Common Mistake to Avoid: Don't just add probabilities for any two events. You can only use this simple addition rule if you are sure they are mutually exclusive. If they can happen together (like "Rolling an even number" and "Rolling a 4"), the rule is more complex.

Key Takeaway

If events are Mutually Exclusive, you ADD the probabilities to find the chance of either one happening.


3. Independent Events

Independent events are like two strangers on a bus; what one does has absolutely no effect on the other.

The Definition: Two events are independent if the outcome of the first event does not change the probability of the second event occurring.
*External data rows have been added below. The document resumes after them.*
/-- **A controlled collision conserves the total momentum** (`reflectVel_fst_add_reflectVel_snd`). [folklore] -/
theorem configMomentum_collidePairWith (hij : i ≠ j) (n : EuclideanSpace ℝ d) (z : Config N d X) :
    configMomentum (collidePairWith i j n z) = configMomentum z := by
  unfold configMomentum
  refine sum_eq_sum_of_pair' hij ?_ fun k hki hkj => by rw [collidePairWith_apply_of_ne hki hkj]
  rw [collidePairWith_apply_left hij, collidePairWith_apply_right]
  exact reflectVel_fst_add_reflectVel_snd _ _

/-- Controlled collisions preserve the hard-sphere domain (positions do not move). [folklore] -/
theorem collidePairWith_mem_hardSphereDomain_iff {G : Geometry d X} {ε : ℝ} (n : EuclideanSpace ℝ d)
    (z : Config N d X) : collidePairWith i j n z ∈ hardSphereDomain G N ε ↔ z ∈ hardSphereDomain G N ε := by
  simp [mem_hardSphereDomain]

/-- The controlled collision of `(j, i)` across `n` equals that of `(i, j)`: the reflection law
is symmetric under exchanging the pair. [folklore] -/
theorem collidePairWith_comm (hij : i ≠ j) (n : EuclideanSpace ℝ d) (z : Config N d X) :
    collidePairWith j i n z = collidePairWith i j n z := by
  have hr : ∀ v w : EuclideanSpace ℝ d, reflectVel n (w, v) = ((reflectVel n (v, w)).2, (reflectVel n (v, w)).1) := by
    intro v w
    simp only [reflectVel, Prod.mk.injEq]
    have : ⟪w - v, n⟫_ℝ = -⟪v - w, n⟫_ℝ := by rw [← inner_neg_left, neg_sub]
    rw [this, neg_div, neg_smul]
    exact ⟨sub_neg_eq_add _ _, (sub_eq_add_neg _ _).symm⟩
  funext k
  by_cases hki : k = i
  · subst hki
    rw [collidePairWith_apply_right, collidePairWith_apply_left hij, hr]
  by_cases hkj : k = j
  · subst hkj
    rw [collidePairWith_apply_left (Ne.symm hij), collidePairWith_apply_right, hr]
  rw [collidePairWith_apply_of_ne hkj hki, collidePairWith_apply_of_ne hki hkj]
import Literature.AlgebraicGeometry.Smoothening.ProjectiveModelCharts
import Literature.AlgebraicGeometry.Motives.ZariskiChowCover
import Mathlib.AlgebraicGeometry.Morphisms.Smooth
import Mathlib.RingTheory.Localization.BaseChange
import HarnessLib

/-!
# The generic fibres of the charts of a projective model (BLR 3.5: inputs of the smoothening)

Topic: `Literature/AlgebraicGeometry/Smoothening` (Bosch–Lütkebohmert–Raynaud, *Néron Models*,
§3.3–3.5: the smoothening process is applied to an `R`-model `X` of finite type whose generic
fibre `X_K` is smooth; for an abelian variety the model is projective and each affine chart
`Xₛ = Spec (R[y]/Iₛ)` has generic fibre an open subscheme of `X_K`). For a projective model
`P` of a `K`-scheme `E` (`ProjectiveModel`, `ProjectiveModelCharts`) and its chart
`Spec Aₛ → P`, `Aₛ = R[y₁, …, yₙ]/Iₛ`:

* `genChart`, `isPullback_genChart` — the base change `Spec Aₛ ×_R Spec K → E` of the chart along
  `E = P ×_R Spec K → P` is an open immersion; `genPieceIso` — its source is
  `Spec (Aₛ ⊗_R K)` (Mathlib `pullbackSpecIso`); `genChartSpec : Spec (Aₛ ⊗_R K) → E`, an open
  immersion over `Spec K` (`genChartSpec_hom`);
* `isDomain_or_subsingleton` — if `E` is integral then `Aₛ ⊗_R K` is a domain or zero;
* for `R` a discrete valuation ring with uniformizer `ϖ` (`K = R[1/ϖ]`,
  `Motives.ZariskiChow.isLocalizationAway_of_irreducible`): `isLocalization_away_tensor` —
  `Aₛ ⊗_R K = Aₛ[1/ϖ]`; `smooth_tensor` — if `E → Spec K` is smooth then `Aₛ ⊗_R K` is a smooth
  `R`-algebra (`Spec (Aₛ ⊗_R K) → E → Spec K → Spec R`, the last map an open immersion), hence
  (`formallySmooth_away`, transported along `tensorAlgEquivAway : Aₛ ⊗_R K ≃ Aₛ[1/ϖ]`)
  `Ω[Aₛ[1/ϖ]⁄R]` is projective and `Aₛ` is smooth over `R` at the primes of the generic fibre
  (`GenericFibreSmooth`) — the hypotheses of `Forest.nonempty_smoothening_of_projective` and of
  `DefectZeroSmooth`; `isDomain_or_subsingleton_away`.

[folklore]; no named facts (D-0026).

## References

* S. Bosch, W. Lütkebohmert, M. Raynaud, *Néron Models*, Springer 1990, §3.3, §3.5.
  [BLRNeronModels1990] (Not held; numbers only.)
-/

noncomputable section

open CategoryTheory CategoryTheory.Limits AlgebraicGeometry
open scoped TensorProduct
open Literature.AlgebraicGeometry.Motives

namespace Literature.AlgebraicGeometry.Smoothening

namespace ProjectiveModel

universe u

variable {R K : Type u} [CommRing R] [Field K] [Algebra R K] {E : SchemeOver K}
  (M : ProjectiveModel R K E) (s : Fin (M.n + 1))

/-- The ring `Aₛ = R[y₁, …, yₙ]/Iₛ` of the `s`-th chart. [folklore] -/
abbrev chartRing : Type u := MvPolynomial (Fin M.n) R ⧸ M.chartIdeal s

/-- The generic fibre `Spec Aₛ ×_R Spec K` of the `s`-th chart. [folklore] -/
abbrev genPiece : Scheme.{u} :=
  pullback (M.chart s ≫ M.hom) (Spec.map (CommRingCat.ofHom (algebraMap R K)))

/-- **The generic fibre of the chart maps to `E`**: the morphism `Spec Aₛ ×_R Spec K → E`
induced by `E = P ×_R Spec K`. [folklore] -/
def genChart : M.genPiece s ⟶ E.left :=
  M.isPullback.lift (pullback.fst _ _ ≫ M.chart s) (pullback.snd _ _)
    (by rw [Category.assoc, pullback.condition])

/-- `Spec Aₛ ×_R Spec K → E → P` is the projection followed by the chart. [folklore] -/
@[reassoc]
theorem genChart_gen : M.genChart s ≫ M.gen = pullback.fst _ _ ≫ M.chart s :=
  M.isPullback.lift_fst _ _ _

/-- `Spec Aₛ ×_R Spec K → E → Spec K` is the projection. [folklore] -/
@[reassoc]
theorem genChart_hom : M.genChart s ≫ E.hom = pullback.snd _ _ :=
  M.isPullback.lift_snd _ _ _

/-- The square `Spec Aₛ ×_R Spec K → E`, `Spec Aₛ → P` is cartesian. [folklore] -/
theorem isPullback_genChart :
    IsPullback (M.genChart s) (pullback.fst (M.chart s ≫ M.hom) _) M.gen (M.chart s) := by
  refine IsPullback.of_right ?_ (M.genChart_gen s) M.isPullback.flip
  rw [genChart_hom]
  exact (IsPullback.of_hasPullback _ _).flip

/-- `Spec Aₛ ×_R Spec K → E` is an open immersion (base change of the chart). [folklore] -/
instance isOpenImmersion_genChart : IsOpenImmersion (M.genChart s) :=
  MorphismProperty.of_isPullback (M.isPullback_genChart s).flip inferInstance

/-- `Spec Aₛ ×_R Spec K ≅ Spec (Aₛ ⊗_R K)` (Mathlib `pullbackSpecIso`). [folklore] -/
def genPieceIso : M.genPiece s ≅ Spec (.of (M.chartRing s ⊗[R] K)) :=
  pullback.congrHom (M.chart_hom s) rfl ≪≫ pullbackSpecIso R (M.chartRing s) K

/-- The first projection on `Spec (Aₛ ⊗_R K)` is `Spec` of `a ↦ a ⊗ 1`. [folklore] -/
@[reassoc]
theorem genPieceIso_inv_fst : (M.genPieceIso s).inv ≫ pullback.fst _ _ =
    Spec.map (CommRingCat.ofHom (Algebra.TensorProduct.includeLeftRingHom)) := by
  rw [genPieceIso, Iso.trans_inv, Category.assoc, pullback.congrHom_inv, pullback.lift_fst,
    Category.comp_id, pullbackSpecIso_inv_fst]

/-- The second projection on `Spec (Aₛ ⊗_R K)` is `Spec` of `c ↦ 1 ⊗ c`. [folklore] -/
@[reassoc]
theorem genPieceIso_inv_snd : (M.genPieceIso s).inv ≫ pullback.snd _ _ =
    Spec.map (CommRingCat.ofHom (Algebra.TensorProduct.includeRight (R := R) (A := M.chartRing s)
      (B := K)).toRingHom) := by
  rw [genPieceIso, Iso.trans_inv, Category.assoc, pullback.congrHom_inv, pullback.lift_snd,
    Category.comp_id, pullbackSpecIso_inv_snd]
  rfl

/-- **The generic fibre of the `s`-th chart as an open subscheme of `E`**:
`Spec (Aₛ ⊗_R K) → E`, an open immersion. [folklore] -/
def genChartSpec : Spec (.of (M.chartRing s ⊗[R] K)) ⟶ E.left :=
  (M.genPieceIso s).inv ≫ M.genChart s

/-- `Spec (Aₛ ⊗_R K) → E` is an open immersion. [folklore] -/
instance isOpenImmersion_genChartSpec : IsOpenImmersion (M.genChartSpec s) := by
  unfold genChartSpec; infer_instance

/-- It lies over `Spec K` through `K → Aₛ ⊗_R K`, `c ↦ 1 ⊗ c`. [folklore] -/
@[reassoc]
theorem genChartSpec_hom : M.genChartSpec s ≫ E.hom =
    Spec.map (CommRingCat.ofHom (Algebra.TensorProduct.includeRight (R := R) (A := M.chartRing s)
      (B := K)).toRingHom) := by
  rw [genChartSpec, Category.assoc, genChart_hom, genPieceIso_inv_snd]

/-- It lifts the chart: `Spec (Aₛ ⊗_R K) → E → P` is `Spec (Aₛ ⊗_R K) → Spec Aₛ → P`. [folklore] -/
theorem genChartSpec_gen : M.genChartSpec s ≫ M.gen =
    Spec.map (CommRingCat.ofHom (Algebra.TensorProduct.includeLeftRingHom)) ≫ M.chart s := by
  rw [genChartSpec, Category.assoc, genChart_gen, genPieceIso_inv_fst_assoc]

/-- Over `Spec R`: `Spec (Aₛ ⊗_R K) → E → Spec K → Spec R` is `Spec` of `R → Aₛ ⊗_R K`. [folklore] -/
theorem genChartSpec_hom_specMap : M.genChartSpec s ≫ E.hom ≫ Spec.map (CommRingCat.ofHom (algebraMap R K)) =
    Spec.map (CommRingCat.ofHom (algebraMap R (M.chartRing s ⊗[R] K))) := by
  rw [M.genChartSpec_hom_assoc s, ← Spec.map_comp, ← CommRingCat.ofHom_comp]
  congr 2
  refine RingHom.ext fun r => ?_
  exact (Algebra.TensorProduct.includeRight (R := R) (A := M.chartRing s) (B := K)).commutes r

/-! ### Integrality -/

/-- **If `E` is integral, the generic fibre ring `Aₛ ⊗_R K` of every chart is a domain or zero**
(an open subscheme of an integral scheme is integral or empty). [folklore] -/
theorem isDomain_or_subsingleton [IsIntegral E.left] :
    IsDomain (M.chartRing s ⊗[R] K) ∨ Subsingleton (M.chartRing s ⊗[R] K) := by
  by_cases h : Nontrivial (M.chartRing s ⊗[R] K)
  · left
    haveI := h
    haveI : IsIntegral (Spec (.of (M.chartRing s ⊗[R] K))) :=
      isIntegral_of_isOpenImmersion (M.genChartSpec s)
    exact (affine_isIntegral_iff _).mp this
  · right
    exact not_nontrivial_iff_subsingleton.mp h

/-! ### Over a discrete valuation ring -/

section DVR

variable [IsDomain R] [IsDiscreteValuationRing R] [IsFractionRing R K]

/-- **`Aₛ ⊗_R K = Aₛ[1/ϖ]`** for a uniformizer `ϖ` of the discrete valuation ring `R`
(`K = R[1/ϖ]` and localisation commutes with base change). [folklore] -/
theorem isLocalization_away_tensor {ϖ : R} (hϖ : Irreducible ϖ) :
    IsLocalization.Away (algebraMap R (M.chartRing s) ϖ) (M.chartRing s ⊗[R] K) := by
  haveI := ZariskiChow.isLocalizationAway_of_irreducible R K hϖ
  have h := IsLocalization.tensor (R := R) (S := M.chartRing s) K (Submonoid.powers ϖ)
  rwa [Algebra.algebraMapSubmonoid_powers] at h

/-- **If `E → Spec K` is smooth then `Aₛ ⊗_R K` is a smooth `R`-algebra**:
`Spec (Aₛ ⊗_R K) → E → Spec K → Spec R` is smooth, the last map being an open immersion for a
discrete valuation ring. [folklore] -/
theorem smooth_tensor [Smooth E.hom] : Algebra.Smooth R (M.chartRing s ⊗[R] K) := by
  haveI : IsOpenImmersion (Spec.map (CommRingCat.ofHom (algebraMap R K))) :=
    ZariskiChow.isOpenImmersion_specMap_algebraMap R K
  have h : Smooth (Spec.map (CommRingCat.ofHom (algebraMap R (M.chartRing s ⊗[R] K)))) := by
    rw [← genChartSpec_hom_specMap]
    infer_instance
  rw [HasRingHomProperty.Spec_iff (P := @Smooth)] at h
  exact RingHom.smooth_algebraMap.mp h

/-- The two realisations `Aₛ ⊗_R K` and `Aₛ[1/ϖ]` (Mathlib `Localization.Away`) of the generic
fibre ring are isomorphic `Aₛ`-algebras. [folklore] -/
def tensorAlgEquivAway {ϖ : R} (hϖ : Irreducible ϖ) :
    (M.chartRing s ⊗[R] K) ≃ₐ[M.chartRing s] Localization.Away (algebraMap R (M.chartRing s) ϖ) :=
  haveI := M.isLocalization_away_tensor s hϖ
  IsLocalization.algEquiv (Submonoid.powers (algebraMap R (M.chartRing s) ϖ))
    (M.chartRing s ⊗[R] K) (Localization.Away (algebraMap R (M.chartRing s) ϖ))

/-- **If `E → Spec K` is smooth then `Aₛ[1/ϖ]` is formally smooth over `R`** (so `Ω[Aₛ[1/ϖ]⁄R]` is
projective, Mathlib `Algebra.FormallySmooth.projective_kaehlerDifferential`: the hypothesis of
`Forest.nonempty_smoothening_of_projective` and of `GenericFibreSmooth`). Stated for Mathlib's
`Localization.Away`, transported from `Aₛ ⊗_R K` (`smooth_tensor`). [folklore] -/
theorem formallySmooth_away [Smooth E.hom] {ϖ : R} (hϖ : Irreducible ϖ) :
    Algebra.FormallySmooth R (Localization.Away (algebraMap R (M.chartRing s) ϖ)) := by
  haveI := M.smooth_tensor s
  exact Algebra.FormallySmooth.of_equiv (A := M.chartRing s ⊗[R] K)
    ((M.tensorAlgEquivAway s hϖ).restrictScalars R)

/-- **If `E` is integral then `Aₛ[1/ϖ]` is a domain or zero.** [folklore] -/
theorem isDomain_or_subsingleton_away [IsIntegral E.left] {ϖ : R} (hϖ : Irreducible ϖ) :
    IsDomain (Localization.Away (algebraMap R (M.chartRing s) ϖ)) ∨
      Subsingleton (Localization.Away (algebraMap R (M.chartRing s) ϖ)) := by
  rcases M.isDomain_or_subsingleton s with h | h
  · exact Or.inl ((M.tensorAlgEquivAway s hϖ).toMulEquiv.isDomain_iff.mp h)
  · exact Or.inr (M.tensorAlgEquivAway s hϖ).symm.toEquiv.subsingleton

end DVR

end ProjectiveModel

end Literature.AlgebraicGeometry.Smoothening

end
Real-World Analogy: If you flip a coin and it lands on Heads, and then you flip it again, the second flip doesn't "know" what happened the first time. The probability of Heads is still 0.5. These flips are independent.

The Multiplication Rule

If two events, \(A\) and \(B\), are independent, the probability of \(A\) AND \(B\) happening is found by multiplying their probabilities:

\( P(A \text{ and } B) = P(A) \times P(B) \)

Example: If you flip a coin and roll a die, what is the probability of getting a Head and a 4?
\( P(\text{Head}) = 0.5 \)
\( P(4) = \frac{1}{6} \)
\( P(\text{Head and } 4) = 0.5 \times \frac{1}{6} = \frac{1}{12} \)

Memory Aid: "And" vs "Or"

- OR means ADD (for Mutually Exclusive events)
- AND means MULTIPLY (for Independent events)

Key Takeaway

If events are Independent, you MULTIPLY the probabilities to find the chance of both happening.


4. Linking to Distributions

In your Paper 2 studies, you need to understand how these probability rules link to Discrete and Continuous distributions.

Discrete Distributions

A discrete distribution deals with things you can count (like the number of people in a room or the score on a die). These often involve independent events. For example, the Binomial Distribution (which you will study in Section N1) relies on the idea that each "trial" is independent of the others.

Continuous Distributions

A continuous distribution deals with things you measure (like time, weight, or height). In these cases, we often use graphs or histograms. For Continuous data, we say that the area under the graph represents the probability. (This links back to your work on Histograms in Section L1!)

Don't worry if this seems tricky at first! Just remember: Counted = Discrete, Measured = Continuous.


5. How to Solve Probability Problems Step-by-Step

When you see a probability question on your exam, follow these steps:

Step 1: Identify the Events. What is the question asking for? Is it "Event A" or "Event B"? Is it both?

Step 2: Check Relationship. Ask yourself: "Can these happen at the same time?" (Checking for Mutually Exclusive) and "Does one affect the other?" (Checking for Independence).

Step 3: Choose Your Operation.
- If the question uses the word "OR" and they are mutually exclusive, ADD.
- If the question uses the word "AND" and they are independent, MULTIPLY.

Step 4: Check Your Answer. Is your final number between 0 and 1? If you get 1.5, something went wrong!


Final Quick Review Box

Mutually Exclusive: Cannot happen together. Rule: \( P(A \cup B) = P(A) + P(B) \)
Independent: Do not affect each other. Rule: \( P(A \cap B) = P(A) \times P(B) \)
Discrete: Countable data (links to Binomial).
Continuous: Measurable data (links to Histogram area).

You've got this! Practice identifying whether events are independent or mutually exclusive, and the rest will fall into place.